Nigeria’s fiscal deficit has soared to 7.6% of GDP as of August 2024, far surpassing the initially approved target of 3.8% for the year. This rising deficit, which highlights the imbalance between revenue generation and government spending, has prompted concern from members of the Central Bank of Nigeria (CBN)’s Monetary Policy Committee (MPC).
According to data from the National Assembly’s approved budget, Nigeria started the year with a planned expenditure of N28.7 trillion against an expected revenue of N19.5 trillion, setting an initial deficit forecast of N9.1 trillion, or 3.8% of GDP. However, fiscal pressures have grown significantly, with a supplementary budget of N6.2 trillion introduced later in the year, further widening the gap.
Underwhelming Revenue Collection
MPC member Aloysius Uche Ordu attributed much of the deficit increase to revenue collection challenges. By mid-2024, Nigeria had achieved only 37.9% of its revenue target, with Federation Accounts Allocation Committee (FAAC) receipts falling short. While there was a 33.31% improvement in retained revenue from January to June compared to the same period in 2023, it still left a substantial 62.1% gap from the 2024 revenue target, underscoring the nation’s fiscal difficulties.
Another MPC member, Lamido Yuguda, emphasized the consequences of Nigeria’s low revenue base on its fiscal performance. Provisional figures indicate that by June, the deficit had already reached 91.94% of the full-year target, raising questions about the government’s ability to finance the remaining budget without further expanding the deficit.
Spending Imbalance and Debt Burden
Ordu highlighted that Nigeria’s spending is heavily skewed toward recurrent expenditures, especially debt servicing, leaving capital expenditures — critical for growth — severely underfunded. This imbalance limits the country’s ability to invest in infrastructure and other development projects that could drive long-term economic progress. Despite these spending issues, there appears to be little effort to redirect resources from recurrent needs to capital projects, further deepening the fiscal strain.
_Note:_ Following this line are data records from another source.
/-!
# The SYMMETRISED second-order Wilson vertex: slot swaps, transposition, polarisation, and the closed form of the symmetrised traced table

HONEST FRAMING (cell `pub-balaban`, β sub-cell, lineage an3; verbatim): discharging `BetaPertH` makes Bałaban's UV stability
UNCONDITIONAL — a real constructive-QFT result; it is NOT the continuum limit and NOT the Clay problem.  This file discharges NOTHING
of `BetaPertH`.  ABSOLUTE RULE of the cell (verbatim): «No internally-minted statement may enter as a cited fact. Every hypothesis is
either kernel-proved in this package or a verbatim quotation of a PUBLISHED theorem with page reference. The manuscript(s) under audit
are NOT citable for their own disputed steps — they are the thing under adjudication; programme-internal (2001/route/tribunal) claims
are never citable.»  Accordingly every declaration below is a definition or is kernel-proved here from the imports; NOTHING is cited;
no `def … : Prop` occurs at all.

WHAT THIS FILE IS.  `WilsonVertex2Kron` reads the `B`-Hessian of the `(2,2)`-jet at a coordinate background as
`hess22 τ t e (field t u) = Σ_{p₁} Σ_{p₂} (u p₁ · u p₂) • wilsonVertex₂ τ t e p₁ p₂`, an ORDERED family: only the symmetrisation
`wilsonVertex₂ p₁ p₂ + wilsonVertex₂ p₂ p₁` (and, on the fluctuation side, `M + Mᵀ`) is intrinsic — it is the mixed fourth derivative
`∂_{W}∂_{W}∂_{B_{p₁}}∂_{B_{p₂}}`.  This file pins the symmetrisation in the three formats of the cell and computes the symmetrised
COLOUR-TRACED table in closed form.

§1 TABLE SLOT OPERATIONS on four-position tables `T i j k l` (fluctuation slots `i, j`, background slots `k, l`): `swapIJ`, `swapKL`,
   `symTab T := T + Tᴵᴶ + Tᴷᴸ + Tᴵᴶᴷᴸ` (involutions, commuting, `symTab` fixed by both, linear).
§2 RE-INDEXING IDENTITIES on ANY additive lattice (coloured and colourless): TRANSPOSITION
   `(bondPairMat e u₁ κ₁ u₂ κ₂ M)ᵀ = bondPairMat e u₁ κ₁ u₂ κ₂ (M j i k l b a)` and the **BOND-PAIR SWAP = BACKGROUND-SLOT SWAP**
   `bondPairMat e u₂ κ₂ u₁ κ₁ M = bondPairMat e u₁ κ₁ u₂ κ₂ (M i j l k)` (a cell `(μ,ν;k,l)` through `((u₂,κ₂),(u₁,κ₁))` IS the cell
   `(μ,ν;l,k)` through `((u₁,κ₁),(u₂,κ₂))`, same base point); colourless twins `bondPairTab_transpose = … (swapIJ T)`,
   `bondPairTab_swap = … (swapKL T)`; for the Wilson vertex `wilsonVertex₂ τ t e p₂ p₁ = bondPairMat … (K22 τ t i j l k a b d c)` (slots AND
   background letters swapped) and its transpose.
§3 POLARISATION on a finite torus: `hess22 (field t (u + u′)) − hess22 (field t u) − hess22 (field t u′)
   = Σ_{p₁,p₂} (u p₁ · u′ p₂) • (wilsonVertex₂ p₁ p₂ + wilsonVertex₂ p₂ p₁)` — the symmetric `B`-bilinear form; on the `W` side the
   polarisation of `v ↦ v ⬝ᵥ M *ᵥ v` is `v ⬝ᵥ (M + Mᵀ) *ᵥ v′` (`jet22_polar_left` via `PlaquetteVertex2Stencil.jet22_field_quadForm`).
§4 THE CLOSED FORM OF THE SYMMETRISED COLOUR-TRACED TABLE.  With the interleaving indicator
   **`chi i j k l := ((inc_{ik} − inc_{jk})² − (inc_{il} − inc_{jl})²)² ∈ {0, 1}`** («exactly ONE of the two background letters lies between
   the two fluctuation letters on the plaquette path»; 64 of the 256 quadruples) and `wsym22 N i j k l := s_i s_j s_k s_l·((N² − 1) − N²·chi)`:
   **`symTab (w22 N) = wsym22 N`** (`PlaquetteVertex2Trace.w22`; proof: the `N`-free split `w22_eq_sq_add`, then `fin_cases`).  So the
   `(N² − 1)`-part of the symmetrised traced vertex is the RANK-ONE table `s ⊗ s ⊗ s ⊗ s` (`(curl W)²(curl B)²` in field language) and the
   `N²`-part is minus the signed interleaving indicator; up to the sign `s_i s_j s_k s_l` the symmetrised traced weight takes exactly TWO
   values, `N² − 1` off the interleaving set and `−1` (an `N`-free integer) on it.  Coloured traced form from `PlaquetteVertex2Trace.sum_K22_diag`:
   `Σ_a (K22 i j k l a a c d + K22 j i k l a a c d + K22 i j l k a a d c + K22 j i l k a a d c) = [c = d]·wsym22 N i j k l`.
§5 THE CONSUMER'S FORMAT (`WilsonBiStencil.wilsonW₂ d T κ u κ′ u′ : MKer (d+1) (Fib d)` on `ℤ^{d+1}`): PAIR SWAP
   `wilsonW₂ d T κ′ u′ κ u = wilsonW₂ d (swapKL T) κ u κ′ u′`, LEG TRANSPOSITION `wilsonW₂ d T κ u κ′ u′ z x b a = wilsonW₂ d (swapIJ T) κ u κ′ u′ x z a b`;
   hence `wilsonW₂ d (symTab T)` is PAIR-SYMMETRIC and LEG-SYMMETRIC and is the four-term symmetrisation of `wilsonW₂ d T`
   (CONTRAST: the first-order families are leg-ANTIsymmetric by the convention `BalabanCompositeJets.Sc_antisymm`; at second order the
   traced colour factor `δ_{cd}` is symmetric, so the symmetrised table is leg-symmetric); `tabSum` is swap-invariant and subadditive, so
   `wBound₂ d (symTab T) ≤ 4·wBound₂ d T`, and the bi-localisation certificate of `wilsonW₂ d (symTab T)` is `WilsonBiStencil.biLoc_wilsonW₂`
   BY NAME.
§6 Kernel-checked examples (the two values; the `(0,3)` fluctuation pair never interleaves; the symmetrised Wilson family in the
   `LocStencil₂` shape).

COLOUR SIDE.  Symmetrising a colour matrix never changes a traced weight (`ColourWordMatrices.trace_half_add_transpose`, lit1, BY NAME —
not imported here): the statements of §4 are therefore the complete traced content of the symmetrisation.  NOT decided here: which
normalisation (`symTab` = the fourth derivative, or `¼·symTab` = the Taylor coefficient) a consumer's `S₂` slot takes — both are one
`wilsonW₂_smul` away.
-/

open Finset
open scoped BigOperators Matrix
open Literature.MathematicalPhysics.QuantumFieldTheory.Balaban1983to89
open Literature.MathematicalPhysics.QuantumFieldTheory.Balaban1983to89.Beta
open ColourTrace (Complete TrOrthonormal)
open PlaquetteVertex (rntr gen field)
open PlaquetteVertex2 (jet22)
open PlaquetteVertex2Coords (sgn)
open PlaquetteVertex2Polar (K22 inc qq)
open PlaquetteVertex2Trace (w22 w22_eq_sq_add sum_K22_diag)
open PlaquetteVertex2Stencil (dir off plaqMat hess22 jet22_field_quadForm)
open WilsonVertex2Kron (plaqMat_apply cell bondPairMat plaqTab plaqTab_apply cellTab bondPairTab ite_apply₂ K22ker wilsonVertex₂
  hess22_field_eq_sum_wilsonVertex₂ stab)
open WilsonVertex2Loc (tabSum)
open WilsonBiStencil (wEntry₂ wilsonW₂ wBound₂ wilsonW₂_add biLoc_wilsonW₂)
open B12Sec2to5 (l1)
open ExpKernelCalculus (BiLoc)
open OneStepResolventKernel (Fib)
open B6BondElimination (unitVec)

noncomputable section

namespace Literature.MathematicalPhysics.QuantumFieldTheory.Balaban1983to89.Beta.WilsonVertex2Sym

/-! ## §1 Slot operations on four-position tables -/

section Slots

variable (T T' : Fin 4 → Fin 4 → Fin 4 → Fin 4 → ℝ)

/-- swap of the two FLUCTUATION slots: `(swapIJ T) i j k l := T j i k l`. [folklore] -/
def swapIJ (T : Fin 4 → Fin 4 → Fin 4 → Fin 4 → ℝ) : Fin 4 → Fin 4 → Fin 4 → Fin 4 → ℝ := fun i j k l => T j i k l

/-- swap of the two BACKGROUND slots: `(swapKL T) i j k l := T i j l k`. [folklore] -/
def swapKL (T : Fin 4 → Fin 4 → Fin 4 → Fin 4 → ℝ) : Fin 4 → Fin 4 → Fin 4 → Fin 4 → ℝ := fun i j k l => T i j l k

/-- **THE SYMMETRISED TABLE** `symTab T i j k l := T i j k l + T j i k l + T i j l k + T j i l k` — the table of the mixed fourth derivative
when `T` is the table of an ordered second-order Taylor coefficient. [folklore] -/
def symTab (T : Fin 4 → Fin 4 → Fin 4 → Fin 4 → ℝ) : Fin 4 → Fin 4 → Fin 4 → Fin 4 → ℝ :=
  fun i j k l => T i j k l + T j i k l + T i j l k + T j i l k

/-- `swapIJ` is an involution. [folklore] -/
theorem swapIJ_swapIJ : swapIJ (swapIJ T) = T := rfl

/-- `swapKL` is an involution. [folklore] -/
theorem swapKL_swapKL : swapKL (swapKL T) = T := rfl

/-- the two swaps commute. [folklore] -/
theorem swapIJ_swapKL : swapIJ (swapKL T) = swapKL (swapIJ T) := rfl

/-- `symTab T = T + Tᴵᴶ + Tᴷᴸ + Tᴵᴶᴷᴸ` as a sum of tables. [folklore] -/
theorem symTab_eq_add : symTab T = T + swapIJ T + swapKL T + swapIJ (swapKL T) := rfl

/-- the symmetrised table is fixed by the fluctuation swap. [folklore] -/
theorem swapIJ_symTab : swapIJ (symTab T) = symTab T := by
  funext i j k l
  simp only [swapIJ, symTab]
  ring

/-- the symmetrised table is fixed by the background swap. [folklore] -/
theorem swapKL_symTab : swapKL (symTab T) = symTab T := by
  funext i j k l
  simp only [swapKL, symTab]
  ring

/-- a table fixed by both swaps is a quarter of its symmetrisation. [folklore] -/
theorem symTab_eq_four_smul_of_fixed (hIJ : swapIJ T = T) (hKL : swapKL T = T) : symTab T = (4 : ℝ) • T := by
  funext i j k l
  have h1 : T j i k l = T i j k l := congrFun (congrFun (congrFun (congrFun hIJ i) j) k) l
  have h2 : T i j l k = T i j k l := congrFun (congrFun (congrFun (congrFun hKL i) j) k) l
  have h3 : T j i l k = T i j k l := by
    have h := congrFun (congrFun (congrFun (congrFun hKL j) i) k) l
    simp only [swapKL] at h
    rw [h]
    exact h1
  show T i j k l + T j i k l + T i j l k + T j i l k = 4 * T i j k l
  rw [h1, h2, h3]
  ring

/-- `symTab` is additive. [folklore] -/
theorem symTab_add : symTab (T + T') = symTab T + symTab T' := by
  funext i j k l
  simp only [symTab, Pi.add_apply]
  ring

/-- `symTab` is homogeneous. [folklore] -/
theorem symTab_smul (r : ℝ) : symTab (r • T) = r • symTab T := by
  funext i j k l
  simp only [symTab, Pi.smul_apply, smul_eq_mul]
  ring

/-- `tabSum` is invariant under the fluctuation swap. [folklore] -/
theorem tabSum_swapIJ : tabSum (swapIJ T) = tabSum T := by
  unfold tabSum swapIJ
  exact Finset.sum_congr rfl fun k _ => Finset.sum_congr rfl fun l _ => Finset.sum_comm

/-- `tabSum` is invariant under the background swap. [folklore] -/
theorem tabSum_swapKL : tabSum (swapKL T) = tabSum T := by
  unfold tabSum swapKL
  exact Finset.sum_comm

/-- `tabSum` is subadditive. [folklore] -/
theorem tabSum_add_le : tabSum (T + T') ≤ tabSum T + tabSum T' := by
  unfold tabSum
  calc ∑ k, ∑ l, ∑ i, ∑ j, |(T + T') i j k l| ≤ ∑ k, ∑ l, ∑ i, ∑ j, (|T i j k l| + |T' i j k l|) := by
        gcongr with k _ l _ i _ j _
        exact abs_add_le _ _
    _ = _ := by simp only [Finset.sum_add_distrib]

/-- `tabSum (symTab T) ≤ 4·tabSum T`. [folklore] -/
theorem tabSum_symTab_le : tabSum (symTab T) ≤ 4 * tabSum T := by
  rw [symTab_eq_add]
  calc tabSum (T + swapIJ T + swapKL T + swapIJ (swapKL T))
        ≤ tabSum (T + swapIJ T + swapKL T) + tabSum (swapIJ (swapKL T)) := tabSum_add_le _ _
    _ ≤ tabSum (T + swapIJ T) + tabSum (swapKL T) + tabSum (swapIJ (swapKL T)) := by
        gcongr; exact tabSum_add_le _ _
    _ ≤ tabSum T + tabSum (swapIJ T) + tabSum (swapKL T) + tabSum (swapIJ (swapKL T)) := by
        gcongr; exact tabSum_add_le _ _
    _ = 4 * tabSum T := by rw [tabSum_swapIJ, tabSum_swapKL, tabSum_swapIJ, tabSum_swapKL]; ring

end Slots

/-! ## §2 Re-indexing identities: transposition and the bond-pair swap -/

section Reindex

variable {Λ : Type*} [DecidableEq Λ] [AddCommGroup Λ] {C : Type*} {D : Type*} [Fintype D] [DecidableEq D]

omit [DecidableEq Λ] [AddCommGroup Λ] [Fintype D] [DecidableEq D] in
/-- a conjunction-guarded `ite` does not see the order of the conjuncts. [folklore] -/
theorem ite_and_comm (P Q : Prop) [Decidable P] [Decidable Q] (a b : ℝ) :
    (if P ∧ Q then a else b) = if Q ∧ P then a else b := by
  by_cases hP : P <;> by_cases hQ : Q <;> simp [hP, hQ]

omit [Fintype D] in
/-- ENTRIES OF THE TRANSPOSED PLAQUETTE STENCIL: `plaqMat M (q) (p) = plaqMat (M j i b a) p q`. [folklore] -/
theorem plaqMat_transpose_apply (e : D → Λ) (x : Λ) (μ ν : D) (M : Fin 4 → Fin 4 → C → C → ℝ) (y y' : Λ) (a b : C) (α β : D) :
    plaqMat e x μ ν M (y', (b, β)) (y, (a, α)) = plaqMat e x μ ν (fun i j a b => M j i b a) (y, (a, α)) (y', (b, β)) := by
  rw [plaqMat_apply, plaqMat_apply, Finset.sum_comm]
  refine Finset.sum_congr rfl fun i _ => Finset.sum_congr rfl fun j _ => ?_
  rw [ite_and_comm (y' = _), ite_and_comm (β = _)]

omit [Fintype D] in
/-- **TRANSPOSITION OF THE PLAQUETTE STENCIL**: `(plaqMat e x μ ν M)ᵀ = plaqMat e x μ ν (fun i j a b => M j i b a)`. [folklore] -/
theorem plaqMat_transpose (e : D → Λ) (x : Λ) (μ ν : D) (M : Fin 4 → Fin 4 → C → C → ℝ) :
    (plaqMat e x μ ν M)ᵀ = plaqMat e x μ ν (fun i j a b => M j i b a) := by
  ext ⟨y, a, α⟩ ⟨y', b, β⟩
  rw [Matrix.transpose_apply]
  exact plaqMat_transpose_apply e x μ ν M y y' a b α β

omit [Fintype D] in
/-- TRANSPOSITION OF A CELL (fluctuation slots and colours swap; background data untouched). [folklore] -/
theorem cell_transpose (e : D → Λ) (u₁ : Λ) (κ₁ : D) (u₂ : Λ) (κ₂ : D) (M : Fin 4 → Fin 4 → Fin 4 → Fin 4 → C → C → ℝ) (μ ν : D)
    (k l : Fin 4) : (cell e u₁ κ₁ u₂ κ₂ M μ ν k l)ᵀ = cell e u₁ κ₁ u₂ κ₂ (fun i j k l a b => M j i k l b a) μ ν k l := by
  unfold cell
  split_ifs
  · exact plaqMat_transpose e _ μ ν _
  · exact Matrix.transpose_zero

/-- **TRANSPOSITION OF THE TWO-BOND VERTEX**: `(bondPairMat e u₁ κ₁ u₂ κ₂ M)ᵀ = bondPairMat e u₁ κ₁ u₂ κ₂ (fun i j k l a b => M j i k l b a)`. [folklore] -/
theorem bondPairMat_transpose (e : D → Λ) (u₁ : Λ) (κ₁ : D) (u₂ : Λ) (κ₂ : D) (M : Fin 4 → Fin 4 → Fin 4 → Fin 4 → C → C → ℝ) :
    (bondPairMat e u₁ κ₁ u₂ κ₂ M)ᵀ = bondPairMat e u₁ κ₁ u₂ κ₂ (fun i j k l a b => M j i k l b a) := by
  simp only [bondPairMat, Matrix.transpose_sum, cell_transpose]

omit [Fintype D] in
/-- **THE CELL SWAP**: the cell `(μ,ν;k,l)` through the ordered bond pair `((u₂,κ₂),(u₁,κ₁))` IS the cell `(μ,ν;l,k)` through
`((u₁,κ₁),(u₂,κ₂))` (same plaquette, same base point `u₂ − off k = u₁ − off l`), with the background slots of the kernel swapped. [folklore] -/
theorem cell_swap (e : D → Λ) (u₁ : Λ) (κ₁ : D) (u₂ : Λ) (κ₂ : D) (M : Fin 4 → Fin 4 → Fin 4 → Fin 4 → C → C → ℝ) (μ ν : D)
    (k l : Fin 4) : cell e u₂ κ₂ u₁ κ₁ M μ ν k l = cell e u₁ κ₁ u₂ κ₂ (fun i j k l => M i j l k) μ ν l k := by
  unfold cell
  by_cases h : dir μ ν k = κ₂ ∧ dir μ ν l = κ₁ ∧ u₂ - off e μ ν k + off e μ ν l = u₁
  · obtain ⟨h1, h2, h3⟩ := h
    have h3' : u₁ - off e μ ν l + off e μ ν k = u₂ := by rw [← h3]; abel
    have hb : u₁ - off e μ ν l = u₂ - off e μ ν k := by rw [← h3]; abel
    rw [if_pos ⟨h1, h2, h3⟩, if_pos ⟨h2, h1, h3'⟩, hb]
  · have h' : ¬ (dir μ ν l = κ₁ ∧ dir μ ν k = κ₂ ∧ u₁ - off e μ ν l + off e μ ν k = u₂) := by
      rintro ⟨h2, h1, h3⟩
      exact h ⟨h1, h2, by rw [← h3]; abel⟩
    rw [if_neg h, if_neg h']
MPC member Muhammad Sani Abdullahi stressed the importance of fiscal prudence to stabilize Nigeria’s economy. While the deficit has reached 7.6% of GDP, Abdullahi noted that measures to boost revenue and control spending could help contain the situation. He also mentioned that the government’s current restraint from utilizing the Central Bank’s Ways & Means financing has helped maintain some fiscal discipline, although there are concerns about how long this approach can be sustained given the revenue shortfalls and rising obligations.
External Sector Resilience
While Nigeria’s fiscal situation remains challenging, developments in the external sector offer some relief. The CBN’s tight monetary policy has contributed to a decline in import bills, resulting in a balance of payments surplus of $2.47 billion for the period. External reserves also grew to $37.44 billion in September 2024, providing over seven months of import cover, and have since increased to $40 billion as of November. This bolstered reserve position has strengthened the naira, which appreciated slightly due to reduced import demand and higher reserves.
Policy Implications
Nigeria’s rising fiscal deficit underscores a fundamental issue within its financial framework, driven largely by unpredictable revenue and expenditure mismanagement. While the external sector remains relatively stable, the domestic fiscal situation continues to pose risks. The MPC’s tight monetary policy has mitigated some external vulnerabilities, but without increased revenue and spending discipline, ongoing fiscal deficits could undermine these efforts and destabilize the economy further.
As Nigeria navigates this challenging fiscal landscape, the government faces mounting pressure to adopt more effective measures to boost revenue generation and exercise financial restraint. The balance between supporting economic growth and maintaining fiscal stability will be crucial in the coming months as policymakers work to secure Nigeria’s economic future.